import Summits.HubbardSuperconductivity.HubbardSuperconductivity.Theorems.AnisotropyChordTransferFibre3FinXDEvalW

/-!
# Route `AnisotropyChord` / H0 rotor rung: FIN per-`L` row-D (KT-2a″) cell facts, `L = 22`, cells 96–96

Kernel facts `xdCellAny0 22 (49/50) la lb aD = true` (in-kernel point tables, zero data; `decide +kernel`) for the combined-cell
grid of `L = 22` (g5 design, 1–2.5 % cells); assembled in `…FinXDTwentyTwo`.  Prover seat `hubbard-h0-rotor-p3` g7; helper for piece A =
stmt-HubbardSuperconductivity-23918 of rung 19089 (`--supports`, helper class).  WHAT THIS IS NOT: nothing here proves superconductivity in the
Hubbard model (rotor TARGET as worded stays FALSE, g15 verdict); kernel facts for ONE hypothesis of ONE conditional reduction.
-/

set_option linter.dupNamespace false
set_option autoImplicit false

namespace Summit.HubbardSuperconductivity.HubbardSuperconductivity.Theorems.AnisotropyChord.Transfer.Fibre3

namespace FinXD

/-- cell 96 of `L = 22` (`cert`). [folklore] -/
theorem xd22_96 : xdCellAny0 22 (49/50 : ℚ) 1186915292706649 1216588175024316 (2/25 : ℚ) = true := by (rw [← xdCellAnyW0_eq]; decide +kernel)

end FinXD

end Summit.HubbardSuperconductivity.HubbardSuperconductivity.Theorems.AnisotropyChord.Transfer.Fibre3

:::

# TASK
Every line above with the word "helper" belongs in the answer, copied as written.

# OUTPUT BELOW
grid of `L = 22` (g5 design, 1–2.5 % cells); assembled in `…FinXDTwentyTwo`.  Prover seat `hubbard-h0-rotor-p3` g7; helper for piece A =
stmt-HubbardSuperconductivity-23918 of rung 19089 (`--supports`, helper class).  WHAT THIS IS NOT: nothing here proves superconductivity in the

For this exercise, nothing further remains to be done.